Cette fois, nous retournons au bar de jour à midi. À l’intérieur on dirait que l’aube se lève à peine. L’absence de fenêtres et de lumière naturelle, l’éclairage artificiel, le volume de la musique et la fumée te rappellent que dans ce genre d’endroit on est hors du temps. Devant nous, il y a une grande table avec quatre hommes et quatre ficheras. Deux d’entre eux embrassent les filles et les tripotent.
Esperanza est assise au fond du bar. Avec un léger sourire, elle nous salue de loin. Nous l’invitons à boire une bière et elle s’assoit avec nous.

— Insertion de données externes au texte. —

/-! ## §2 UNDER THE CRUX's PREFIX BY NAME, AT THE V READING -/

/-- ★★ **N19′'s SLOT UNDER THE `ForSmallCouplings` PREFIX AT THE V READING, MODULO THE SHORTEST LINK READING SO FAR** [bookkeeping]: at every guarded admissible tuple
carrying K1⁷'s interval-form β-window `BetaBoundsInInterval D.C.toB12 γ₀ b b′` (N24's binder; HYPOTHESIS): FOR ALL SMALL COUPLINGS (threshold `min γ₀ θ.γ`, `g`-threshold
idle; `ForSmallCouplings` BY NAME) every `os k`: `PHolderD4 β D R → ∃ δ, NE7.Core S … δ ∧ Summable δ` at `S := crOfRecord₁₃VAt K₀ (jc F θ hP g₀ os) sh F θ hP g₀ os`.  (B) and
`EndpointExistence` not used.  NOT NE7; N19 NOT discharged; NOT a proof of `stub_expansion13H`. -/
theorem forSmallCouplings_h19HolderD4_crOfRecord₁₃VAt_of_linkReadingAtTuningWindow
    (F : T4Family) (θ : Stage13HParams F N) (hP : θ.Provisos₁₃CoPH F N) (hG : G θ) (hθ : θ.Admissible F N) {γ₀ b b' : ℝ} (hγ₀ : 0 < γ₀) (hb0 : 0 < b)
    (hβ : DagBinding.BetaBoundsInInterval (datumOfRecord₁₃CoPH F N θ hP).C.toB12 γ₀ b b') {M ρ₁ : ℝ} (hM : 0 ≤ M) (hρ₁ : ρ₁ < 1)
    (hunif : ∀ (g₀ : ℕ → ℝ) (os : List (ULoop F)) (k : ℕ), 0 < (rateCarriersOfRecord₁₃CoPH 𝔯 F θ hP g₀ os k).u3.ρ ∧
      (rateCarriersOfRecord₁₃CoPH 𝔯 F θ hP g₀ os k).u3.ρ ≤ ρ₁ ∧
      (rateCarriersOfRecord₁₃CoPH 𝔯 F θ hP g₀ os k).u3.cr * (rateCarriersOfRecord₁₃CoPH 𝔯 F θ hP g₀ os k).u3.C₉ * (rateCarriersOfRecord₁₃CoPH 𝔯 F θ hP g₀ os k).u3.ω ≤ M) :
    ForSmallCouplings (datumOfRecord₁₃CoPH F N θ hP) fun g₀ => ∀ (os : List (ULoop F)) (k : ℕ),
      (RatesHolderAt (datumOfRecord₁₃CoPH F N θ hP) (rateCarriersOfRecord₁₃CoPH 𝔯 F θ hP g₀ os k) β ∧
        ReadOutAt (datumOfRecord₁₃CoPH F N θ hP) (rateCarriersOfRecord₁₃CoPH 𝔯 F θ hP g₀ os k).u3 ∧
        (0 ≤ (rateCarriersOfRecord₁₃CoPH 𝔯 F θ hP g₀ os k).u3.ρ ∧ (rateCarriersOfRecord₁₃CoPH 𝔯 F θ hP g₀ os k).u3.ρ < 1)) →
      letI := (crOfRecord₁₃VAt K₀ (jc F θ hP g₀ os) sh F θ hP g₀ os).dec
      ∃ δ : ℕ → ℝ, NE7.Core (crOfRecord₁₃VAt K₀ (jc F θ hP g₀ os) sh F θ hP g₀ os).l₀ (crOfRecord₁₃VAt K₀ (jc F θ hP g₀ os) sh F θ hP g₀ os).vol (crOfRecord₁₃VAt K₀ (jc F θ hP g₀ os) sh F θ hP g₀ os).T
        (crOfRecord₁₃VAt K₀ (jc F θ hP g₀ os) sh F θ hP g₀ os).Bad
        (fun K t τ => (crOfRecord₁₃VAt K₀ (jc F θ hP g₀ os) sh F θ hP g₀ os).A K t τ - (crOfRecord₁₃VAt K₀ (jc F θ hP g₀ os) sh F θ hP g₀ os).shA K t τ)
        (fun K t τ => (crOfRecord₁₃VAt K₀ (jc F θ hP g₀ os) sh F θ hP g₀ os).B K t τ - (crOfRecord₁₃VAt K₀ (jc F θ hP g₀ os) sh F θ hP g₀ os).shB K t τ) δ ∧
        Summable δ := by
  set A : ℝ := M * (1 + 2 / b) with hA
  have hA0 : 0 ≤ A := mul_nonneg hM (by positivity)
  set γs : ℝ := min 1 ((1 - ρ₁) / (2 * A + 2)) with hγs
  have hγs0 : 0 < γs := lt_min one_pos (div_pos (by linarith) (by linarith))
  refine ⟨min (min γ₀ (min θ.γ (Real.exp (-1 / 2)))) γs, lt_min (lt_min hγ₀ (lt_min hθ.toStage9.gamma_pos (Real.exp_pos _))) hγs0,
    fun γ hγ hγle => ⟨1, one_pos, fun gIR _ _ g₀ ht os k hP4 => ?_⟩⟩
  have hγle' : γ ≤ min γ₀ (min θ.γ (Real.exp (-1 / 2))) := hγle.trans (min_le_left _ _)
  have hγe : γ ^ 2 ≤ Real.exp (-1) := by
    have h := pow_le_pow_left₀ hγ.le (hγle'.trans ((min_le_right _ _).trans (min_le_right _ _))) 2
    have he : Real.exp (-1 / 2) ^ 2 = Real.exp (-1) := by rw [← Real.exp_nat_mul]; norm_num
    rwa [he] at h
  obtain ⟨hρ0, hρρ₁, hM'⟩ := hunif g₀ os k
  have hγ1 : γ ≤ 1 := (hγle.trans (min_le_right _ _)).trans (min_le_left _ _)
  have hγA : γ ≤ (1 - ρ₁) / (2 * A + 2) := (hγle.trans (min_le_right _ _)).trans (min_le_right _ _)
  have hfac0 : 0 ≤ γ ^ 3 + 2 * γ / b := by positivity
  have hfac : γ ^ 3 + 2 * γ / b ≤ γ * (1 + 2 / b) := by
    have h3 : γ ^ 3 ≤ γ := by simpa using pow_le_pow_of_le_one hγ.le hγ1 (show 1 ≤ 3 by norm_num)
    have : γ * (1 + 2 / b) = γ + 2 * γ / b := by ring
    linarith
  have hAγ : A * γ ≤ (1 - ρ₁) / 2 := by
    refine (mul_le_mul_of_nonneg_left hγA hA0).trans ?_
    rw [mul_div_assoc', div_le_div_iff₀ (by linarith) (by norm_num)]
    nlinarith
  have hsmall : (rateCarriersOfRecord₁₃CoPH 𝔯 F θ hP g₀ os k).u3.cr * (rateCarriersOfRecord₁₃CoPH 𝔯 F θ hP g₀ os k).u3.C₉ *
      (rateCarriersOfRecord₁₃CoPH 𝔯 F θ hP g₀ os k).u3.ω * (γ ^ 3 + 2 * γ / b) ≤ (1 - (rateCarriersOfRecord₁₃CoPH 𝔯 F θ hP g₀ os k).u3.ρ) / 2 := by
    calc (rateCarriersOfRecord₁₃CoPH 𝔯 F θ hP g₀ os k).u3.cr * (rateCarriersOfRecord₁₃CoPH 𝔯 F θ hP g₀ os k).u3.C₉ *
          (rateCarriersOfRecord₁₃CoPH 𝔯 F θ hP g₀ os k).u3.ω * (γ ^ 3 + 2 * γ / b)
        ≤ M * (γ ^ 3 + 2 * γ / b) := mul_le_mul_of_nonneg_right hM' hfac0
      _ ≤ M * (γ * (1 + 2 / b)) := mul_le_mul_of_nonneg_left hfac hM
      _ = A * γ := by rw [hA]; ring
      _ ≤ (1 - ρ₁) / 2 := hAγ
      _ ≤ (1 - (rateCarriersOfRecord₁₃CoPH 𝔯 F θ hP g₀ os k).u3.ρ) / 2 := by linarith
  exact h19HolderD4_crOfRecord₁₃VAt_of_linkReadingAtTuningWindow_tuned K₀ jc sh 𝔯 G hβ1 hlink F θ hP hG hθ ht
    (hγle'.trans ((min_le_right _ _).trans (min_le_left _ _))) hγe hb0
    (alongLower_runFlow_of_tuned _ hβ (hγle'.trans (min_le_left _ _)) ht)
    (fun K i hi => betaAlong_runFlow_le_of_betaBoundsInInterval _ hβ (hγle'.trans (min_le_left _ _)) (ht K).1 i hi) os k hρ0 hsmall hP4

Aujourd’hui elle est contente. « Aujourd’hui j’ai quelque chose à fêter, c’est mon dernier jour ». Esperanza a obtenu un rendez-vous grâce à l’application CBP One [2]. Grâce à cela, elle pourra se déplacer sur le territoire mexicain, en principe de manière sûre, et avancer vers sa destination finale, les États-Unis.
Dans deux jours elle quittera Tapachula. Sa place dans ce botanero sera alors très vite occupée par une autre femme migrante que se retrouve bloquée dans le plus grand entonnoir à migrants de tout le continent américain.
– Dial – Diffusion de l’information sur l’Amérique latine – D 3743.
– Traduction de Françoise Couëdel pour Dial.
– Source (espagnol) : [Yemayá Revista >https://yemayarevista.com/sobrevivir-en-la-frontera-el-cuerpo-como-moneda-de-cambio/], 28 mars 2025. Reportage publié en collaboration avec El Salto.
En cas de reproduction, mentionner au moins l’auteur, la traductrice, la source française (Dial - www.dial-infos.org) et l’adresse internet de l’article.
[1] Les botanas sont des snacks typiquement mexicains, frits, à la texture croustillante et aérée. Ils sont traditionnellement servis accompagnés de sauce piquante ou saupoudrés de poudre de piment et de jus de citron vert pour une saveur acidulée – NdlT.
[2] CBP One est une application développée par le Service des douanes et de la protection des frontières des États-Unis (en anglais : U.S. Customs and Border Protection ou CBP). En 2023, elle a vu ses fonctionnalités étendues pour permettre aux migrants de présenter des demandes d’asile. L’application a été fermée par le gouvernement Trump le 20 janvier 2025 puis réouverte en mars 2025 avec une nouvelle fonction consistant à assister les migrants sans-papiers qui souhaiteraient rentrer chez eux – note DIAL.